When the Model Provider Becomes the Infrastructure Provider

Building an AI agent has always involved two distinct problems: getting the model to reason correctly, and wiring up the infrastructure the model needs to act on the world. Files, sandboxes, browser sessions, command execution, persistent state across turns. Every serious agent implementation has spent significant engineering time on that second problem, and the solutions have been varied: spinning up Docker containers, integrating E2B sandboxes, wrapping Playwright, managing conversation history manually. OpenAI’s Responses API, and specifically the agent runtime they describe building on top of it, is a direct answer to that infrastructure problem. The architecture is worth understanding in detail because it represents a meaningful shift in how the model provider is positioning itself.

What the Responses API Changes

The Chat Completions API is stateless. You send the full message history on every request, the model generates a response, and state management is entirely your responsibility. For single-turn interactions that is fine. For agents running multi-step tasks across dozens of turns, that design forces you to maintain a growing array of messages, serialize it across requests, and pass it back each time. The payload grows with every step.

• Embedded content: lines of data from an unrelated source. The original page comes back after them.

/-- **The registered instance**: `stub_sigmaShiftPosDisc`'s statement (`Φ = ⊤`, `Ω = OnDeltaPlusCell`: full `2`-adic image,
`Δ > 0`, `σ ≥ 1`) from its two one-bit-slack halves. [cite: McCallumLMS1991, §5 Thm. 5.4] [cite: SilvermanAEC2009, Thm. X.4.14] -/
theorem sigmaShiftPosDisc_of_halves_allowance
    (hU : ∀ (W : WeierstrassCurve ℚ) [W.IsElliptic] [W.IsGloballyMinimal] [NeZero (W.conductorNorm ℤ)],
      ¬ W.HasCM → W.HasSurjectiveModNGaloisRep 2 → OnDeltaPlusCell W →
      ∀ (K : Type) [Field K] [NumberField K], IsImaginaryQuadratic K → Odd (NumberField.discr K) →
        NumberField.discr K ≠ -3 → SatisfiesHeegnerHypothesis (W.conductorNorm ℤ) K →
        ¬ IsSquare ((NumberField.discr K : ℚ) * -|W.Δ|) → ¬ IsSquare ((NumberField.discr K : ℚ) * (-(2 * |W.Δ|))) →
        ∀ (Dt : ModularParametrizationData W (W.conductorNorm ℤ)) (β : ℤ) (ι : K →+* ℂ) (d₁ : KolyvaginHeegnerData Dt β ι 1),
          ¬ IsOfFinAddOrder d₁.derivedPoint → 0 < sigmaShift W Dt →
          ∀ (M₀ : ℕ), (∃ Q : (W.baseChange (ringClassField K ι 1)).toAffine.Point, ((2 ^ M₀ : ℕ) : ℤ) • Q = d₁.derivedPoint) →
            (¬ ∃ Q : (W.baseChange (ringClassField K ι 1)).toAffine.Point, ((2 ^ (M₀ + 1) : ℕ) : ℤ) • Q = d₁.derivedPoint) →
            (∀ (n : ℕ) (d : KolyvaginHeegnerData Dt β ι n) (m : ℕ), Squarefree n →
                (∀ ℓ ∈ n.primeFactors, Zhang2014.IsKolyvaginPrime (W.conductorNorm ℤ) W K 2 ℓ) →
                (m : ℕ∞) ≤ Zhang2014.levelIndex W 2 n → m ≤ sigmaShift W Dt →
                ∃ Q : (W.baseChange (ringClassField K ι n)).toAffine.Point, ((2 ^ m : ℕ) : ℤ) • Q = d.derivedPoint) →
            ∀ (n : ℕ) (d : KolyvaginHeegnerData Dt β ι n), Squarefree n →
              (∀ ℓ ∈ n.primeFactors, Zhang2014.IsKolyvaginPrime (W.conductorNorm ℤ) W K 2 ℓ ∧ True) →
              ((sigmaShift W Dt + 1 : ℕ) : ℕ∞) ≤ Zhang2014.levelIndex W 2 n →
              (¬ ∃ Q : (W.baseChange (ringClassField K ι n)).toAffine.Point,
                ((2 ^ (sigmaShift W Dt + 1) : ℕ) : ℤ) • Q = d.derivedPoint) →
              Nat.card (AddCommGroup.primaryComponent (W.baseChange K).sha 2) ∣ 2 ^ (2 * (M₀ - sigmaShift W Dt) + 1))
    (hL : ∀ (W : WeierstrassCurve ℚ) [W.IsElliptic] [W.IsGloballyMinimal] [NeZero (W.conductorNorm ℤ)],
      ¬ W.HasCM → W.HasSurjectiveModNGaloisRep 2 → OnDeltaPlusCell W →
      ∀ (K : Type) [Field K] [NumberField K], IsImaginaryQuadratic K → Odd (NumberField.discr K) →
        NumberField.discr K ≠ -3 → SatisfiesHeegnerHypothesis (W.conductorNorm ℤ) K →
        ¬ IsSquare ((NumberField.discr K : ℚ) * -|W.Δ|) → ¬ IsSquare ((NumberField.discr K : ℚ) * (-(2 * |W.Δ|))) →
        ∀ (Dt : ModularParametrizationData W (W.conductorNorm ℤ)) (β : ℤ) (ι : K →+* ℂ) (d₁ : KolyvaginHeegnerData Dt β ι 1),
          ¬ IsOfFinAddOrder d₁.derivedPoint → 0 < sigmaShift W Dt →
          ∀ (M₀ : ℕ), (∃ Q : (W.baseChange (ringClassField K ι 1)).toAffine.Point, ((2 ^ M₀ : ℕ) : ℤ) • Q = d₁.derivedPoint) →
            (¬ ∃ Q : (W.baseChange (ringClassField K ι 1)).toAffine.Point, ((2 ^ (M₀ + 1) : ℕ) : ℤ) • Q = d₁.derivedPoint) →
            (∀ (n : ℕ) (d : KolyvaginHeegnerData Dt β ι n) (m : ℕ), Squarefree n →
                (∀ ℓ ∈ n.primeFactors, Zhang2014.IsKolyvaginPrime (W.conductorNorm ℤ) W K 2 ℓ) →
                (m : ℕ∞) ≤ Zhang2014.levelIndex W 2 n → m ≤ sigmaShift W Dt →
                ∃ Q : (W.baseChange (ringClassField K ι n)).toAffine.Point, ((2 ^ m : ℕ) : ℤ) • Q = d.derivedPoint) →
            ∀ (n : ℕ) (d : KolyvaginHeegnerData Dt β ι n), Squarefree n →
              (∀ ℓ ∈ n.primeFactors, Zhang2014.IsKolyvaginPrime (W.conductorNorm ℤ) W K 2 ℓ ∧ True) →
              ((sigmaShift W Dt + 1 : ℕ) : ℕ∞) ≤ Zhang2014.levelIndex W 2 n →
              (¬ ∃ Q : (W.baseChange (ringClassField K ι n)).toAffine.Point,
                ((2 ^ (sigmaShift W Dt + 1) : ℕ) : ℤ) • Q = d.derivedPoint) →
              2 ^ (2 * (M₀ - sigmaShift W Dt) - 1) ∣ Nat.card (AddCommGroup.primaryComponent (W.baseChange K).sha 2)) :
    ShiftedKolyvaginStructureModTwoWithOnPos (fun _ _ => True) OnDeltaPlusCell :=
  shiftedStructureWithOnPos_of_halves_allowance (fun _ _ => True) OnDeltaPlusCell hU hL

end Summit.BirchSwinnertonDyer.BirchSwinnertonDyer.Theorems.OffBigImageOddLocalAtTwo.FirstRung

end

The Responses API changes this with server-side state. Each response has an id; you reference it in the next call via previous_response_id, and OpenAI stores the full conversation history on their end:

response = client.responses.create(
    model="gpt-4o",
    input="Summarize the CSV I uploaded",
    previous_response_id="resp_abc123",
    tools=[{"type": "shell", "container": {"type": "auto"}}]
)

This is not just a convenience. For long-running agents where the accumulated context can reach hundreds of thousands of tokens, server-side storage means you are not paying to re-transmit that history on every turn. The API chains responses by reference rather than by value. You also stop writing conversation management code entirely, which eliminates a class of subtle bugs around message ordering, role validation, and history truncation.

The output format is also different. Rather than a choices[] array, the Responses API returns a typed output[] list that can include messages, tool calls, tool results, reasoning summaries (for o-series models), and the results of hosted tool execution all in one structure.

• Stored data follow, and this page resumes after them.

/-- ★★★ **ROW S1c OF LINE `rtt_w3` v25 (`stub_junctionEulerId_ns`), WITH `JunctionDepletion`/`JunctionEuler` UNFOLDED, FROM THE EULER-FACTOR DICTIONARY AT THE PLACES OF `S₀`**:
under the prefix data (`κ` cyclotomic normalised on the cyclotomic variable `γ`, `γK` normalised generator of `κK`, `S₀ ∌ (p)`, `θ'·θ₀₀ = 1` (frame conjunct 3), (R)/(U) of
`CharRoadFrameSupp`) and the PRINT input `hEul` (the Euler factor `P_{g,ℓ}` of the newform `g` at every `ℓ = ℓ_v`, `v ∈ S₀`, is the product over the places `w ∣ ℓ` at which `θ` is
unramified of `1 − θ(Frob_w)₀₀ X^{f(w∣ℓ)}` — Miyake Thm 4.8.2 + 4.6.19 for `g = θ_{ψ₀}`, Weil–Serre–Tate + Chebotarev for `θ = λ_{ψ₀}`), for S1's datum `(T, φ, x, d)`:
**`∃ fv u c′`, `c′ ≠ 0`, `fv ℓ ≠ 0 ∧ v(fv ℓ) = v(f_ℓ)` on `S₀`, and `ι(u · JunctionDepletion S θ' T φ x d) = C c′ · JunctionEuler p S₀ g ι fv`** — with the witnesses `fv := −frobeniusExponent`
(honda's model is generated by `γK⁻¹`), `u := 1`, `c′ = p^d · ∏_{w∈T} (−θ'(φ_w)·N(w))`. The LEAD closes the registered stub by `intro …; exact` this theorem once `hEul` is supplied from
the cite stub. [cite: GreenbergVatsal2000, §1 p. 9, §2 Prop. (2.4)] [cite: Miyake2006, Thm. 4.8.2, Thm. 4.6.19] [cite: SerreAbelianLadic1968, Ch. I §1.2] [cite: Washington1997, §13.2] -/
theorem junctionEulerId_ns_of_eulerFactors (hκ : κ.IsCyclotomic) {γ : absoluteGaloisGroup ℚ} (hγ : κ.IsTopGenerator γ) (hcv : IsCyclotomicVariable p γ)
    (S : Set (PadicAlgCl p)) (θ : FramedGaloisRep K (padicCoeffIntegers S) 1) (θ' : absoluteGaloisGroup K →ₜ* (padicCoeffIntegers S)ˣ)
    (hθ'θ : ∀ g : absoluteGaloisGroup K, ((θ' g : (padicCoeffIntegers S)ˣ) : padicCoeffIntegers S) *
      ((θ g : GL (Fin 1) (padicCoeffIntegers S)) : Matrix (Fin 1) (Fin 1) (padicCoeffIntegers S)) 0 0 = 1)
    {γK : absoluteGaloisGroup K} (hγK : (κ.restrictOfFinrankEqTwo hp K hK2).IsTopGenerator γK)
    (S₀ : Finset (HeightOneSpectrum (𝓞 ℚ))) (hS₀p : ∀ v ∈ S₀, ((p : ℕ) : 𝓞 ℚ) ∉ v.asIdeal) (𝔣 : Ideal (𝓞 K))
    (hR : ∀ w ∈ suppPF p 𝔣, ((p : ℕ) : 𝓞 K) ∉ w.asIdeal → ∃ 𝔓 ∈ w.primesAbove, ∃ τ ∈ 𝔓.inertia (absoluteGaloisGroup K), θ' τ ≠ 1)
    (hU : ∀ w : HeightOneSpectrum (𝓞 K), w ∉ suppPF p 𝔣 → ∀ 𝔓 ∈ w.primesAbove, ∀ τ ∈ 𝔓.inertia (absoluteGaloisGroup K), θ' τ = 1)
    {M : ℕ} [NeZero M] (g : CuspForm (CongruenceSubgroup.Gamma0 M) 2) (ι : ModularForms.coeffField g →+* PadicAlgCl p)
    (hEul : ∀ v ∈ S₀, ∀ (Tv : Finset (HeightOneSpectrum (𝓞 K))) (φ : HeightOneSpectrum (𝓞 K) → absoluteGaloisGroup K) (dg : HeightOneSpectrum (𝓞 K) → ℕ),
      (∀ w, w ∈ Tv ↔ (((natGenerator v : ℕ) : 𝓞 K) ∈ w.asIdeal ∧ θ.IsUnramifiedAt w)) →
      (∀ w ∈ Tv, IsArithFrobAt (𝓞 K) (φ w) (adicCompletionPrime K w)) →
      (∀ w ∈ Tv, w.residueCard = natGenerator v ^ dg w) →
      (1 - Polynomial.C (embCoeff g ι (natGenerator v)) * Polynomial.X +
          (if natGenerator v ∣ M then 0 else Polynomial.C (natGenerator v : PadicAlgCl p)) * (Polynomial.X : Polynomial (PadicAlgCl p)) ^ 2) =
        ∏ w ∈ Tv, (1 - Polynomial.C ((((θ (φ w) : GL (Fin 1) (padicCoeffIntegers S)) : Matrix (Fin 1) (Fin 1) (padicCoeffIntegers S)) 0 0 : padicCoeffIntegers S) : PadicAlgCl p) *
          Polynomial.X ^ dg w))
    (T : Finset (HeightOneSpectrum (𝓞 K))) (φ : HeightOneSpectrum (𝓞 K) → absoluteGaloisGroup K) (x : HeightOneSpectrum (𝓞 K) → ℤ_[p]) (d : ℕ)
    (hT : ∀ w, w ∈ T ↔ (w ∈ {w : HeightOneSpectrum (𝓞 K) | ∃ v ∈ S₀, ((natGenerator v : ℕ) : 𝓞 K) ∈ w.asIdeal} ∧ w ∉ suppPF p 𝔣))
    (hφ : ∀ w ∈ T, IsArithFrobAt (𝓞 K) (φ w) (adicCompletionPrime K w))
    (hx : ∀ w ∈ T, ∀ n : ℕ, γK⁻¹ ^ (PadicInt.toZModPow n (x w)).val * (φ w)⁻¹ ∈ (κ.restrictOfFinrankEqTwo hp K hK2).layerSubgroup n) :
    ∃ (fv : HeightOneSpectrum (𝓞 ℚ) → ℤ_[p]) (u : (IwasawaAlgebraO S)ˣ) (c' : PadicAlgCl p), c' ≠ 0 ∧
      (∀ w ∈ S₀, fv w ≠ 0 ∧ (fv w).valuation = (frobeniusExponent p (natGenerator w : ℤ_[p])).valuation) ∧
      iwasawaOToPowerSeries S ((u : IwasawaAlgebraO S) * (PowerSeries.C ((p : padicCoeffIntegers S) ^ d) *
          ∏ w ∈ T, (iwasawaToIwasawaO S (PowerSeries.binomialSeries ℤ_[p] (x w)) -
            PowerSeries.C (((θ' (φ w) : (padicCoeffIntegers S)ˣ) : padicCoeffIntegers S) *
              padicIntToCoeffIntegers S ((GaloisRep.cyclotomicCharacter K p (φ w) : ℤ_[p]ˣ) : ℤ_[p]))))) =
        PowerSeries.C c' * ∏ w ∈ S₀, Polynomial.aeval (PowerSeries.C ((natGenerator w : PadicAlgCl p)⁻¹) *
            (PowerSeries.binomialSeries ℤ_[p] (fv w)).map (algebraMap ℤ_[p] (PadicAlgCl p)))
          (1 - Polynomial.C (embCoeff g ι (natGenerator w)) * Polynomial.X +
            (if natGenerator w ∣ M then 0 else Polynomial.C (natGenerator w : PadicAlgCl p)) * (Polynomial.X : Polynomial (PadicAlgCl p)) ^ 2) := by
  obtain ⟨c', hc', hid⟩ := junctionEulerId_inv_of_eulerFactors hp hK2 hκ hγ hcv S θ θ' hθ'θ hγK S₀ hS₀p 𝔣 hR hU g ι hEul T φ x d hT hφ hx
  refine ⟨fun v ↦ -frobeniusExponent p (natGenerator v : ℤ_[p]), 1, c', hc', fun v hv ↦ ⟨?_, Literature.NumberTheory.EllipticCurves.padicInt_valuation_neg _⟩, by rw [Units.val_one, one_mul]; exact hid⟩
  exact neg_ne_zero.mpr (SmallImageRttE2Num.frobeniusExponent_natGenerator_ne_zero v
    (Summit.BirchSwinnertonDyer.Rank1Residual.X2.EulerFactorInvariants.natGenerator_ne_of_natCast_not_mem v (hS₀p v hv)))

The Shell Tool Is Not a REPL

The most significant addition to the Responses API is the shell tool. It is worth being precise about what this means, because it is easy to conflate it with Code Interpreter, which has existed in various forms since the Assistants API.

Code Interpreter was a Python sandbox. The model wrote Python, the sandbox executed it, and the output came back. Useful for data analysis and computation. The shell tool is something broader: a full bash shell running in a Linux container.

{
  "type": "shell",
  "container": {"type": "auto"}
}

When the model invokes this tool, it executes arbitrary shell commands in a persistent container environment. The container survives across multiple turns of the same session. Files written in turn three are still there in turn seven. You can install packages with apt or pip, run compiled binaries, manipulate the filesystem with standard Unix tools, chain commands with pipes, and redirect output. The model is operating something closer to a laptop than a code runner.

This matters because many real tasks require multiple interacting processes or depend on tools that are not pure Python. A task like “clone this repository, run the tests, identify which ones are failing, and generate a fix” requires git, a test runner, file reads and writes, and possibly compilers or interpreters specific to the project’s language. Code Interpreter could not do most of that. The shell tool can.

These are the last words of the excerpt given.